> **ASSIGNED TASK**:
A line below contains "(TriHexExclusive.triLRCrossingProb_mono hq m", and a later one contains "(by linarith) hw'". Repeat both, with every line between them, exactly.

Start of INFORMATION SUPPLIED

/-! ### Long crossings below `L_ε`, without the RSW fact -/

/-- **Long crossings below the characteristic length cost `e^{-O(n/L)}`, unconditionally.** The
conclusion of `exists_pow_le_triLRCrossingProb` without the hypothesis `Nolin2008_RSW`: for every
`ε ∈ (0, 1/2)` there is `η ∈ (0, 1]` such that for all `p` with `L = L_ε(p) ≥ 2`, every
`q ≥ min(p, 1-p)`, all `w` and `j ≥ 1` with `w ≤ (j+1)(L-1)`: `P_q(LR_𝕋(w, L-1)) ≥ η^j`. The
single-scale RSW input is replaced by the two-scale theorem `triLRCrossingProb_two_scale`
(Bollobás–Riordan's Lemma 4 / Cor. 5 in lattice hexagons, every density): both scales `2j₀` and
`4j₀ + 2 ≤ L - 1` lie below `L_ε(p)`, where the rhombus crossing probability exceeds `ε`
(`lt_triLRCrossingProb_of_lt_charLength`); heights `L - 1 ≤ 5` are handled by the crude bounds
`triLRCrossingProb_le_mul`, `pow_succ_le_triLRCrossingProb`. [cite: Nolin2008, §7.4 (display before Cor. 42 (arXiv: Cor. 40))] [cite: BollobasRiordan2006, Ch. 3 Lemma 4, Cor. 5] -/
theorem exists_pow_le_triLRCrossingProb_holds {ε : ℝ} (hε : 0 < ε) (hε' : ε < 1 / 2) :
    ∃ η : ℝ, 0 < η ∧ η ≤ 1 ∧ ∀ (p q : unitInterval), min p (σ p) ≤ q → 2 ≤ charLength ε p →
      ∀ (j w : ℕ), 1 ≤ j → w ≤ (j + 1) * (charLength ε p - 1) →
        η ^ j ≤ triLRCrossingProb q w (charLength ε p - 1) := by
  have hε1 : ε ≤ 1 := by linarith
  obtain ⟨δ₁, hδ₁⟩ : ∃ δ₁ : ℝ, δ₁ = (ε / 2) ^ 396 := ⟨_, rfl⟩
  have hδ₁0 : 0 < δ₁ := by rw [hδ₁]; positivity
  have hδ₁1 : δ₁ ≤ 1 := by rw [hδ₁]; exact pow_le_one₀ (by positivity) (by linarith)
  -- the two regimes give `η_big = δ₁³ ε²` and `η_small = (ε/6)^11`; take the minimum
  set η : ℝ := min (δ₁ ^ 3 * ε ^ 2) ((ε / 6) ^ 11) with hη
  have hη0 : 0 < η := lt_min (by positivity) (by positivity)
  have hη1 : η ≤ 1 := (min_le_left _ _).trans (by
    calc δ₁ ^ 3 * ε ^ 2 ≤ 1 ^ 3 * 1 ^ 2 := by gcongr
      _ = 1 := by norm_num)
  refine ⟨η, hη0, hη1, ?_⟩
  intro p q hq hL j w hj hw
  set h := charLength ε p - 1 with hh
  have hh1 : 1 ≤ h := by omega
  -- crossing probabilities at all scales `< L` exceed `ε`, also at `q`
  have hscale : ∀ m : ℕ, m ≤ h → ε ≤ triLRCrossingProb q m m := fun m hm =>
    (lt_triLRCrossingProb_of_lt_charLength (by omega : m < charLength ε p)).le.trans
      (TriHexExclusive.triLRCrossingProb_mono hq m m)
  by_cases hbig : 6 ≤ h
  · -- two-scale RSW at height `n = 4 j₀ + 2 ≤ h`, then chaining and monotonicity in the height
    set j₀ : ℕ := (h - 2) / 4 with hj₀
    have hj₀1 : 1 ≤ j₀ := by omega
    set n : ℕ := 4 * j₀ + 2 with hn
    have hnh : n ≤ h := by omega
    have hhn : h ≤ 2 * n := by omega
    have h2 : δ₁ ≤ triLRCrossingProb q (2 * n) n := by
      have := TriHexagon.triLRCrossingProb_two_scale q hj₀1 hε.le (hscale (2 * j₀) (by omega)) (hscale n hnh)
      rw [hδ₁]; convert this using 2; omega
    have hchain := pow_mul_pow_le_triLRCrossingProb_of_le q n hδ₁0.le hε.le h2 (hscale n hnh)
      (j := 2 * j + 1) (by omega) (w := w) (by nlinarith)
    calc η ^ j ≤ (δ₁ ^ 3 * ε ^ 2) ^ j := pow_le_pow_left₀ hη0.le (min_le_left _ _) j
      _ = δ₁ ^ (3 * j) * ε ^ (2 * j) := by ring
      _ ≤ δ₁ ^ (2 * j + 1) * ε ^ (2 * j + 1 - 1) := by
          rw [show 2 * j + 1 - 1 = 2 * j from by omega]
          exact mul_le_mul_of_nonneg_right (pow_le_pow_of_le_one hδ₁0.le hδ₁1 (by omega)) (by positivity)
      _ ≤ triLRCrossingProb q w n := hchain
      _ ≤ triLRCrossingProb q w h := triLRCrossingProb_mono_height q w hnh
  · -- small heights: `q > ε / 6` and the open bottom row
    have hh5 : h ≤ 5 := by omega
    have hqε : ε / 6 ≤ q := by
      have h1 : ε ≤ (h + 1) * (q : ℝ) := (hscale h le_rfl).trans (triLRCrossingProb_le_mul q h h)
      have h6 : ((h : ℝ) + 1) ≤ 6 := by exact_mod_cast (by omega : h + 1 ≤ 6)
      have hq0 : 0 ≤ (q : ℝ) := q.2.1
      nlinarith
    have hw' : w + 1 ≤ 11 * j := by nlinarith
    calc η ^ j ≤ ((ε / 6) ^ 11) ^ j := pow_le_pow_left₀ hη0.le (min_le_right _ _) j
      _ = (ε / 6) ^ (11 * j) := by rw [← pow_mul]
      _ ≤ (ε / 6) ^ (w + 1) := pow_le_pow_of_le_one (by positivity) (by linarith) hw'
      _ ≤ (q : ℝ) ^ (w + 1) := pow_le_pow_left₀ (by positivity) hqε _
      _ ≤ triLRCrossingProb q w h := pow_succ_le_triLRCrossingProb q w h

End of INFORMATION SUPPLIED

> **ANSWER TO THE PROBLEM**:
      (TriHexExclusive.triLRCrossingProb_mono hq m m)
  by_cases hbig : 6 ≤ h
  · -- two-scale RSW at height `n = 4 j₀ + 2 ≤ h`, then chaining and monotonicity in the height
    set j₀ : ℕ := (h - 2) / 4 with hj₀
    have hj₀1 : 1 ≤ j₀ := by omega
    set n : ℕ := 4 * j₀ + 2 with hn
    have hnh : n ≤ h := by omega
    have hhn : h ≤ 2 * n := by omega
    have h2 : δ₁ ≤ triLRCrossingProb q (2 * n) n := by
      have := TriHexagon.triLRCrossingProb_two_scale q hj₀1 hε.le (hscale (2 * j₀) (by omega)) (hscale n hnh)
      rw [hδ₁]; convert this using 2; omega
    have hchain := pow_mul_pow_le_triLRCrossingProb_of_le q n hδ₁0.le hε.le h2 (hscale n hnh)
      (j := 2 * j + 1) (by omega) (w := w) (by nlinarith)
    calc η ^ j ≤ (δ₁ ^ 3 * ε ^ 2) ^ j := pow_le_pow_left₀ hη0.le (min_le_left _ _) j
      _ = δ₁ ^ (3 * j) * ε ^ (2 * j) := by ring
      _ ≤ δ₁ ^ (2 * j + 1) * ε ^ (2 * j + 1 - 1) := by
          rw [show 2 * j + 1 - 1 = 2 * j from by omega]
          exact mul_le_mul_of_nonneg_right (pow_le_pow_of_le_one hδ₁0.le hδ₁1 (by omega)) (by positivity)
      _ ≤ triLRCrossingProb q w n := hchain
      _ ≤ triLRCrossingProb q w h := triLRCrossingProb_mono_height q w hnh
  · -- small heights: `q > ε / 6` and the open bottom row
    have hh5 : h ≤ 5 := by omega
    have hqε : ε / 6 ≤ q := by
      have h1 : ε ≤ (h + 1) * (q : ℝ) := (hscale h le_rfl).trans (triLRCrossingProb_le_mul q h h)
      have h6 : ((h : ℝ) + 1) ≤ 6 := by exact_mod_cast (by omega : h + 1 ≤ 6)
      have hq0 : 0 ≤ (q : ℝ) := q.2.1
      nlinarith
    have hw' : w + 1 ≤ 11 * j := by nlinarith
    calc η ^ j ≤ ((ε / 6) ^ 11) ^ j := pow_le_pow_left₀ hη0.le (min_le_right _ _) j
      _ = (ε / 6) ^ (11 * j) := by rw [← pow_mul]
      _ ≤ (ε / 6) ^ (w + 1) := pow_le_pow_of_le_one (by positivity) (by linarith) hw'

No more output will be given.